TASK DETAILS: Below are entries; copy exactly the lines from the one with "open Literature.NumberTheory.Transcendental.KZ" through the one with "(fun _ hs hw", both included, and leave out the rest.
DATASET EXTRACT below:
import Mathlib
import HarnessLib
import Summits.KontsevichZagierPeriods.KontsevichZagierPeriods.Theses.FurushoPentagon
import Summits.KontsevichZagierPeriods.KontsevichZagierPeriods.Theorems.FurushoPentagonKernelModuloPeriodConjectureLeafLowWeight
import Summits.KontsevichZagierPeriods.KontsevichZagierPeriods.Theorems.FurushoPentagonKernelModuloPeriodConjectureLeafWeightFive
import Summits.KontsevichZagierPeriods.KontsevichZagierPeriods.Theorems.FurushoPentagonKernelModuloPeriodConjectureLeafWeightSix
import Summits.KontsevichZagierPeriods.KontsevichZagierPeriods.Theorems.FurushoPentagonKernelModuloPeriodConjectureLeafWeightSeven
import Summits.KontsevichZagierPeriods.KontsevichZagierPeriods.Theorems.FurushoPentagonKernelModuloPeriodConjectureLeafWeightEight
import Summits.KontsevichZagierPeriods.KontsevichZagierPeriods.Theorems.FurushoPentagonKernelModuloPeriodConjectureMzvSectorLeafOn

/-!
# `KernelModuloPeriodConjecture`, line `Sketch`: the crux on the multiple-zeta sector through weight 8

Crux `FurushoPentagon.KernelModuloPeriodConjecture` (stmt-KontsevichZagierPeriods-15058,
`MzvPeriodConjecture → PentagonInKZ → ReducedPeriodRing → SectorToKernel`), line `Sketch`.
Assembling the landed per-weight slices of the algebraic leaf `AssociatorHoffmanSpanning`
(weight `≤ 4`: `associatorHoffmanSpanning_of_weight_le_four`; weights 5–8:
`stub_leafWeightFive/Six/Seven/Eight`, generated exact-`ℚ` certificates from Furusho's double
shuffle for pentagon solutions) with the localisation of the sector transfer
(`mzvSectorKernel_of_leafOn`) gives the crux ON THE SPAN OF THE SIMPLEX REPRESENTATIONS OF WEIGHT
`≤ 8`, with no open leaf left:

  `MzvPeriodConjecture → PentagonInKZ → ReducedPeriodRing →`
  `∀ c ∈ ⟨[mzvRep s] : s admissible, |s| ≤ 8⟩_ℤ, KZ.eval c = 0 → c ∈ KZ.relations`

(`kernelModuloPeriodConjecture_weight_le_eight`). What remains of the crux is the leaf in weights
`≥ 9` (`GRT₁ ≅ U^{dR}_{MT(ℤ)}` in coordinates) on the sector, and Conjecture 1 off the sector.

References: F. Brown, Ann. of Math. 175 (2012), Thm 1.1 [Brown2012]; H. Furusho, Ann. of Math. 174
(2011), Thm 1.2 [Furusho2011]; K. Ihara, M. Kaneko, D. Zagier, Compos. Math. 142 (2006), §2
[IharaKanekoZagier2006]; M. Kontsevich, D. Zagier, *Periods* (2001), §1.2 [KontsevichZagier2001].
-/

noncomputable section

namespace Summit.KontsevichZagierPeriods.FurushoPentagon.KernelModuloPeriodConjecture

open Literature.NumberTheory.Transcendental
open Literature.NumberTheory.Transcendental.KZ
open Summit.KontsevichZagierPeriods.KontsevichZagierPeriods.Theses.FurushoPentagon

/-- **The algebraic leaf `AssociatorHoffmanSpanning` through weight 8**: for every admissible index
of weight `≤ 8` one rational Hoffman certificate valid at every group-like pentagon solution over
every (reduced) commutative `ℚ`-algebra (weight `≤ 4`: tree; weights 5–8: the landed slices).
[cite: IharaKanekoZagier2006, §2] -/
theorem associatorHoffmanSpanning_of_weight_le_eight {s : List ℕ} (hs : MZV.IsAdmissible s)
    (hw : MZV.weight s ≤ 8) :
    ∃ b : List ℕ →₀ ℚ, (∀ t ∈ b.support, MZV.IsHoffman t ∧ MZV.weight t = MZV.weight s) ∧ ∀ (R : Type) [CommRing R] [Algebra ℚ R] [IsReduced R] (φ : NCSeries Bool R), NCSeries.IsGroupLike φ → NCSeries.DrinfeldPentagon φ → φ (MZV.binaryWord s) = b.sum (fun t q => q • φ (MZV.binaryWord t)) := by
  by_cases h4 : MZV.weight s ≤ 4
  · exact associatorHoffmanSpanning_of_weight_le_four hs h4
  by_cases h5 : MZV.weight s = 5
  · exact stub_leafWeightFive s hs h5
  by_cases h6 : MZV.weight s = 6
  · exact stub_leafWeightSix s hs h6
  by_cases h7 : MZV.weight s = 7
  · exact stub_leafWeightSeven s hs h7
  exact stub_leafWeightEight s hs (by omega)

/-- **The MZV-sector kernel through weight 8.** Under `PentagonInKZ`, `ReducedPeriodRing` and
`MzvPeriodConjecture`, every `ℤ`-combination of simplex representations `[mzvRep s]` of weights
`≤ 8` with value `0` lies in `KZ.relations`. [cite: KontsevichZagier2001, §1.2] -/
theorem mzvSectorKernel_of_weight_le_eight (hP : PentagonInKZ) (hR : ReducedPeriodRing)
    (hZ : MzvPeriodConjecture) :
    ∀ c ∈ AddSubgroup.closure (Set.range (fun s : {s : List ℕ // MZV.IsAdmissible s ∧ MZV.weight s ≤ 8} =>
      KZ.of (KZ.mzvRep s.1 s.2.1 (KZ.mzvIntegrand_isSemialgebraicFunOn_holds s.1)
        (KZ.mzvIntegrand_integrableOn_holds s.1 s.2.1)))), KZ.eval c = 0 → c ∈ KZ.relations :=
  mzvSectorKernel_of_leafOn (fun s => MZV.weight s ≤ 8)
    (fun _ hs hw => associatorHoffmanSpanning_of_weight_le_eight hs hw) hP hR hZ

/-- **Registered sub-goal `stub_kernelModuloPeriodConjectureWeightLeEight`** (crux
stmt-KontsevichZagierPeriods-15058, line `Sketch`): THE CRUX ON THE MULTIPLE-ZETA SECTOR THROUGH WEIGHT
8, in the crux's own shape — `MzvPeriodConjecture → PentagonInKZ → ReducedPeriodRing →` Conjecture 1 in
kernel form on the subgroup of `KZ.FormalRep` generated by the simplex representations of admissible
indices of weight `≤ 8`. [cite: KontsevichZagier2001, §1.2] -/
theorem stub_kernelModuloPeriodConjectureWeightLeEight : MzvPeriodConjecture → PentagonInKZ → ReducedPeriodRing → ∀ c ∈ AddSubgroup.closure (Set.range (fun s : {s : List ℕ // MZV.IsAdmissible s ∧ MZV.weight s ≤ 8} => KZ.of (KZ.mzvRep s.1 s.2.1 (KZ.mzvIntegrand_isSemialgebraicFunOn_holds s.1) (KZ.mzvIntegrand_integrableOn_holds s.1 s.2.1)))), KZ.eval c = 0 → c ∈ KZ.relations :=
  fun hZ hP hR => mzvSectorKernel_of_weight_le_eight hP hR hZ

end Summit.KontsevichZagierPeriods.FurushoPentagon.KernelModuloPeriodConjecture

end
End of DATASET EXTRACT.
EXERCISE OUTPUT:
open Literature.NumberTheory.Transcendental.KZ
open Summit.KontsevichZagierPeriods.KontsevichZagierPeriods.Theses.FurushoPentagon

/-- **The algebraic leaf `AssociatorHoffmanSpanning` through weight 8**: for every admissible index
of weight `≤ 8` one rational Hoffman certificate valid at every group-like pentagon solution over
every (reduced) commutative `ℚ`-algebra (weight `≤ 4`: tree; weights 5–8: the landed slices).
[cite: IharaKanekoZagier2006, §2] -/
theorem associatorHoffmanSpanning_of_weight_le_eight {s : List ℕ} (hs : MZV.IsAdmissible s)
    (hw : MZV.weight s ≤ 8) :
    ∃ b : List ℕ →₀ ℚ, (∀ t ∈ b.support, MZV.IsHoffman t ∧ MZV.weight t = MZV.weight s) ∧ ∀ (R : Type) [CommRing R] [Algebra ℚ R] [IsReduced R] (φ : NCSeries Bool R), NCSeries.IsGroupLike φ → NCSeries.DrinfeldPentagon φ → φ (MZV.binaryWord s) = b.sum (fun t q => q • φ (MZV.binaryWord t)) := by
  by_cases h4 : MZV.weight s ≤ 4
  · exact associatorHoffmanSpanning_of_weight_le_four hs h4
  by_cases h5 : MZV.weight s = 5
  · exact stub_leafWeightFive s hs h5
  by_cases h6 : MZV.weight s = 6
  · exact stub_leafWeightSix s hs h6
  by_cases h7 : MZV.weight s = 7
  · exact stub_leafWeightSeven s hs h7
  exact stub_leafWeightEight s hs (by omega)

/-- **The MZV-sector kernel through weight 8.** Under `PentagonInKZ`, `ReducedPeriodRing` and
`MzvPeriodConjecture`, every `ℤ`-combination of simplex representations `[mzvRep s]` of weights
`≤ 8` with value `0` lies in `KZ.relations`. [cite: KontsevichZagier2001, §1.2] -/
theorem mzvSectorKernel_of_weight_le_eight (hP : PentagonInKZ) (hR : ReducedPeriodRing)
    (hZ : MzvPeriodConjecture) :
    ∀ c ∈ AddSubgroup.closure (Set.range (fun s : {s : List ℕ // MZV.IsAdmissible s ∧ MZV.weight s ≤ 8} =>
      KZ.of (KZ.mzvRep s.1 s.2.1 (KZ.mzvIntegrand_isSemialgebraicFunOn_holds s.1)
        (KZ.mzvIntegrand_integrableOn_holds s.1 s.2.1)))), KZ.eval c = 0 → c ∈ KZ.relations :=
  mzvSectorKernel_of_leafOn (fun s => MZV.weight s ≤ 8)
    (fun _ hs hw => associatorHoffmanSpanning_of_weight_le_eight hs hw) hP hR hZ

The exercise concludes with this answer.